import Summits.HubbardSuperconductivity.HubbardSuperconductivity.Theorems.AnisotropyChordTransferFibre3FinXBSym

/-!
# Route `AnisotropyChord` / H0 rotor rung: FIN exact-block row-`N₁` certificate at `L = 17` — cell facts, part `h`

Kernel facts `xbCellAny 17 (49/50) la lb c = true` (via the symmetric-table evaluator `xbCellAnyW` of `…FinXBSym`: `rw [← xbCellAnyW_eq]; decide +kernel`, zero data) for 4 λ-cells of the per-`L` cover
(`…FinXBCover.xbCheck`; cell design: p3 g5 scratch `xb_design.py`, float mirror `xb_mirror.py`); assembled in `…FinXBSeventeen`.
Prover seat `hubbard-h0-rotor-p3` g5; helper for piece A = stmt-HubbardSuperconductivity-23918 of rung 19089 (`--supports`, helper class).
WHAT THIS IS NOT: nothing here proves superconductivity in the Hubbard model (rotor TARGET as worded stays FALSE, g15 verdict); kernel facts for the FIN certificate of ONE hypothesis (row `N₁`) of ONE conditional reduction.  Tree imports only; no sorry, no new axioms.
-/

set_option linter.dupNamespace false

namespace Summit.HubbardSuperconductivity.HubbardSuperconductivity.Theorems.AnisotropyChord.Transfer.Fibre3

namespace FinXB

set_option maxHeartbeats 4000000 in
/-- kernel fact: cell 42 at `L = 17` (certified, c = (1/2 : ℚ)). [folklore] -/
theorem xb17_42 : xbCellAny 17 (49/50 : ℚ) 1097835971130209 1163706129398022 (1/2 : ℚ) = true := by
  rw [← xbCellAnyW_eq]
  decide +kernel

set_option maxHeartbeats 4000000 in
/-- kernel fact: cell 43 at `L = 17` (certified, c = (1/2 : ℚ)). [folklore] -/
theorem xb17_43 : xbCellAny 17 (49/50 : ℚ) 1163706129398022 1233528497161904 (1/2 : ℚ) = true := by
  rw [← xbCellAnyW_eq]
  decide +kernel

set_option maxHeartbeats 4000000 in
/-- kernel fact: cell 44 at `L = 17` (certified, c = (1/2 : ℚ)). [folklore] -/
theorem xb17_44 : xbCellAny 17 (49/50 : ℚ) 1233528497161904 1307540206991619 (1/2 : ℚ) = true := by
  rw [← xbCellAnyW_eq]
  decide +kernel

set_option maxHeartbeats 4000000 in
/-- kernel fact: cell 45 at `L = 17` (certified, c = (1/2 : ℚ)). [folklore] -/
theorem xb17_45 : xbCellAny 17 (49/50 : ℚ) 1307540206991619 1385992619411117 (1/2 : ℚ) = true := by
  rw [← xbCellAnyW_eq]
  decide +kernel

end FinXB

end Summit.HubbardSuperconductivity.HubbardSuperconductivity.Theorems.AnisotropyChord.Transfer.Fibre3
import Summits.BirchSwinnertonDyer.BirchSwinnertonDyer.Theorems.KolyvaginDepthDoorDepthTableRowRankThree5077a1NoTwist
import Summits.BirchSwinnertonDyer.BirchSwinnertonDyer.Theorems.KolyvaginDepthDoorDepthTableRowKitNoTwistDepthTwoOfDatum
import HarnessLib

/-!
# Route `KolyvaginDepthDoor` — DEPTH-TWO (rank-3) depth-table rows OF A DATUM, part 1 of 5:
# C5077a1 (crux `KolyvaginDepthSupply`, stmt-BirchSwinnertonDyer-21765)

Helper file (`--supports stmt-BirchSwinnertonDyer-21765 --as helper`); it closes nothing and BSD is
not proved by it.

Re-issue of g6's rank-3 rows `C<label>.depthRow_<p>_neg<D>_<ℓ₁>_<ℓ₂>_noTwist` (file
`…DepthTableRowRankThree5077a1NoTwist`) in DATUM CURRENCY: the COMPATIBLE-SYSTEM binders
(`d : ∀ m : ℕ, KolyvaginHeegnerData Dt β ι m`, `hσ`, `hS₁`, `hS₂`, `hemb` — not known to be inhabited at
`m = 0`) are REMOVED; the bit is read at ANY single datum `d : KolyvaginHeegnerData Dt β ι (ℓ₁ℓ₂)` (kit
`depthRowTwo_noTwist_of_datum_of_intModel_certificate`; the compatible system through `d` is the
UNCONDITIONAL theorem `exists_kolyvaginHeegnerSystem_extending`, file `…KolyvaginHeegnerSystem`). The
per-curve side conditions (`intModel`, `hasSurjectiveModNGaloisRep_pow_5`, `not_hasCM`, `heegner_neg7`,
`card_<ℓ>`, `three_le_rank`) are the kernel theorems of the original file, imported. Each row: five named
McCallum/Gross leaves + the bit at `d` ⟹ `corank_{ℤ_5} Ш(E)[5^∞] = 0`, `rank_ℤ E(ℚ) = 3`,
`rank_ℤ E^{(−7)}(ℚ) ≤ 2`, `E(ℚ)[5] = 0`, `Ш(E/ℚ)[5] = 0`, `#Sel^(5)(E/ℚ) = 5³`, `#Sel^(5)(E^{(−7)}/ℚ) ≤ 5²`.
CONDITIONAL on the five facts and the bit; per-curve; BSD is not proved by it.

References: [Kolyvagin1991MathAnn] Thm. 2.3; [GrossLMS1991] §§3–5, §10; [McCallumLMS1991] §§2–5;
[WZhang2014] Notations (xii).
-/

set_option linter.dupNamespace false

noncomputable section

open scoped Classical

namespace Summit.BirchSwinnertonDyer.BirchSwinnertonDyer.Theorems.KolyvaginDepthDoor

open Literature.NumberTheory.EllipticCurves Literature.NumberTheory.EllipticCurves.ModularForms
  Literature.NumberTheory.EllipticCurves.McCallum1991 WeierstrassCurve
open Summit.BirchSwinnertonDyer.BirchSwinnertonDyer.Theorems
open Summit.BirchSwinnertonDyer.BirchSwinnertonDyer.Rank2Observatory
open Summit.BirchSwinnertonDyer.BirchSwinnertonDyer.Rank1Residual
open Summit.BirchSwinnertonDyer.Rank1Residual.Additive

namespace C5077a1

/-- **DEPTH-TWO ROW `5077a1`, `(p, d_K, ℓ₁ℓ₂) = (5, −7, 229·349)`, twist-free, without Kolyvagin's
structure theorem, NO SYSTEM (bit at ANY datum).** For `E = 5077a1` (rank `3`), ANY imaginary quadratic `K` with `d_K = −7`, any
frame `(Dt, β, ι)` and ANY single Kolyvagin–Heegner datum `d` of conductor `229·349` (no system, no
coherence binders), granted the five named leaves (Gross Prop. 5.4 (2); McCallum Lemma 4.3, Prop. 4.4, Lemma 5.3,
Prop. 2.2): IF the depth-2 derived class on the two Kolyvagin primes `229, 349` does not vanish,
`d.kolyvaginClass _ 1 ≠ 0` (`d` of conductor `229·349`), THEN `corank_{ℤ_5} Ш(E)[5^∞] = 0`, `rank_ℤ E(ℚ) = 3`,
`rank_ℤ E^{(−7)}(ℚ) ≤ 2`, `E(ℚ)[5] = 0`, `Ш(E/ℚ)[5] = 0`, `#Sel^(5)(E/ℚ) = 5³` and
`#Sel^(5)(E^{(−7)}/ℚ) ≤ 5²`. Every side condition (`5 ∈ B(E)`, non-CM, Heegner hypothesis, both Kolyvagin
primes, `3 ≤ rank`) is a kernel theorem. CONDITIONAL on the five facts and the bit; per-curve; BSD is not
proved by it. [cite: Kolyvagin1991MathAnn, Thm. 2.3] [cite: McCallumLMS1991, §§2–5]
[cite: GrossLMS1991, §5 (5.1)] [cite: CremonaAlgorithms1997, Table 1 (5077a1)] -/
theorem depthRow_5_neg7_229_349_ofDatum
    (h54 : sign_conjAct_kolyvaginClass) (h43 : lemma43_kolyvaginClass_mem_selmerLocalKer)
    (h44 : prop44_localOrder_kolyvaginClass_mul_eq) (h53 : lemma53_selmer_eigen_dependent_at)
    (h22 : prop22_reciprocity_eigen_finset)
    (K : Type) [Field K] [NumberField K] (hK : IsImaginaryQuadratic K)
    (hD : NumberField.discr K = -7) :
    haveI := isElliptic_of_mem_atlasR3A00 mem_atlas;
    haveI := isGloballyMinimal_of_mem_atlasR3A00 mem_atlas;
    haveI : NeZero ((c5077a1.e.baseChange ℚ).conductorNorm ℤ) := neZero_conductorNorm_of_isElliptic _;
    ∀ (Dt : ModularParametrizationData (c5077a1.e.baseChange ℚ) ((c5077a1.e.baseChange ℚ).conductorNorm ℤ))
      (β : ℤ) (ι : K →+* ℂ) (d : KolyvaginHeegnerData Dt β ι (229 * 349)),
    d.kolyvaginClass (p := 5) (by norm_num) 1 ≠ 0 →
    (c5077a1.e.baseChange ℚ).shaCorank 5 = 0 ∧ (c5077a1.e.baseChange ℚ).mordellWeilRank = 3 ∧
      ((c5077a1.e.baseChange ℚ).quadraticTwist ((-7 : ℤ) : ℚ)).mordellWeilRank ≤ 2 ∧
      (∀ P : (c5077a1.e.baseChange ℚ).toAffine.Point, 5 • P = 0 → P = 0) ∧
      (∀ x ∈ (c5077a1.e.baseChange ℚ).sha, 5 • x = 0 → x = 0) ∧
      Nat.card ↥(selmerGroup (c5077a1.e.baseChange ℚ) ((5 : ℕ) : ℤ)) = 5 ^ 3 ∧
      Nat.card ↥(selmerGroup ((c5077a1.e.baseChange ℚ).quadraticTwist ((-7 : ℤ) : ℚ))
        ((5 : ℕ) : ℤ)) ≤ 5 ^ 2 := by
  haveI := isElliptic_of_mem_atlasR3A00 mem_atlas
  haveI := isGloballyMinimal_of_mem_atlasR3A00 mem_atlas
  haveI : NeZero ((c5077a1.e.baseChange ℚ).conductorNorm ℤ) := neZero_conductorNorm_of_isElliptic _
  intro Dt β ι d hne
  haveI := Fact.mk (by norm_num : Nat.Prime 5)
  exact depthRowTwo_noTwist_of_datum_of_intModel_certificate intModel h54 h43 h44 h53 h22 not_hasCM
    three_le_rank 5 (by norm_num) hasSurjectiveModNGaloisRep_pow_5 K hK hD (by norm_num) (by norm_num)
    heegner_neg7
    229 (by norm_num) (by norm_num) (by decide +kernel) (by norm_num) (by norm_num) (by norm_num)
    (by norm_num) (n₁ := 240) card_229 (by norm_num)
    349 (by norm_num) (by norm_num) (by decide +kernel) (by norm_num) (by norm_num) (by norm_num)
    (by norm_num) (n₂ := 385) card_349 (by norm_num) (by norm_num)
    Dt β ι d hne

end C5077a1

end Summit.BirchSwinnertonDyer.BirchSwinnertonDyer.Theorems.KolyvaginDepthDoor

end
____________________
• **WHAT THE EXERCISE ASKS**
Your answer should be a single number: how many lines in the data above include "part"?

• **EXPECTED ANSWER**
2